/-!
# `WakeRatchet.TailRatchet` (stmt-NavierStokesRegularity-21808, ASIDE) — its position in the route BY NAME,
# and the finite-energy Liouville reading of every tail ratchet

Two pieces of bookkeeping for the planner of route `WakeRatchet`, both about uniformly bounded admissible
eternal solutions `W` of the renormalised Tao-type MODEL lattice (`IsEternalVisc ε₀ ν̂ α W`, `UniformBound W`,
tail energies `Θ_n(σ) = Σ_{k ≥ 0} E_{n+k}(σ)`, `E = physEnergy`).

1. **The aside is implied-dead by every live child.**  The crux of record `TailRatchet` (uniform contraction
   `Θ_{n+1} ≤ (1 − w)·Θ_n`) implies, BY NAME, the repaired deciding crux `TailRateRatchet` (stmt-25584; the
   argument of the tree's `WakeRatchetRate.rateRatchet_of_tailRatchet`, exponent `a = 2`, restated here so that
   this file imports only the route file and a route-independent tool module) and hence both of its split
   children `EternalInviscidRate` (stmt-25646, the `ν̂ = 0` slice, via `IsEternal.isEternalVisc`) and
   `EternalViscousRate` (stmt-25647, the `ν̂ > 0` slice).  Contrapositives: a refutation of ANY of the three
   live statements closes stmt-21808 as refuted by a one-line application
   (`not_tailRatchet_of_not_eternalInviscidRate`, `…_of_not_eternalViscousRate`, `…_of_not_tailRateRatchet`).
2. **Every tail ratchet is a finite-energy Liouville theorem.**  If the tails of ONE solution contract at every
   shell by a factor `q < 1` (`Θ_{n+1} ≤ q·M` whenever `Θ_n ≤ M` at all log-times) and are bounded UNIFORMLY IN
   THE SHELL (`Θ_n(σ) ≤ E` for all `n, σ` — i.e. the total physical energy `sup_n Θ_n = Σ_{k ∈ ℤ} E_k` is
   bounded in log-time; for `ν̂ = 0` it is conserved, so this says «finite energy»), then iterating the
   contraction DOWN the lattice gives `Θ_n ≤ q^j E` for every `j` (`tail_le_pow_mul_of_contraction`), hence
   `W ≡ 0` (`eq_zero_of_contraction_of_boundedTails`).  Consequently `TailRatchet`, `TailRateRatchet`,
   `EternalInviscidRate` and `EternalViscousRate` each assert, below their threshold `ε_s(R)`, that NO
   non-trivial uniformly bounded admissible eternal solution of an `E₂(R)` table has finite total energy
   (`finiteEnergy_liouville_of_tailRatchet`, `…_of_tailRateRatchet`, `…_of_eternalInviscidRate`,
   `…_of_eternalViscousRate`).  (The witnesses that threaten these statements — discretely self-similar
   fronts — have infinite energy: their wake grows like `μ^{-|n|}` towards `n → −∞`; the finite-energy class is
   a second, disjoint stratum on which all four statements are Liouville claims.)

HONEST FRAMING: statements about a MODEL lattice ODE (Tao 2016 §4, renormalised variables of §6.4); nothing
here concerns the Navier–Stokes equations; stmt-21808 is neither proved nor refuted here.
-/

noncomputable section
•••••
Show all lines from the entries that hold "this".

   this file imports only the route file and a route-independent tool module) and hence both of its split
   bounded in log-time; for `ν̂ = 0` it is conserved, so this says «finite energy»), then iterating the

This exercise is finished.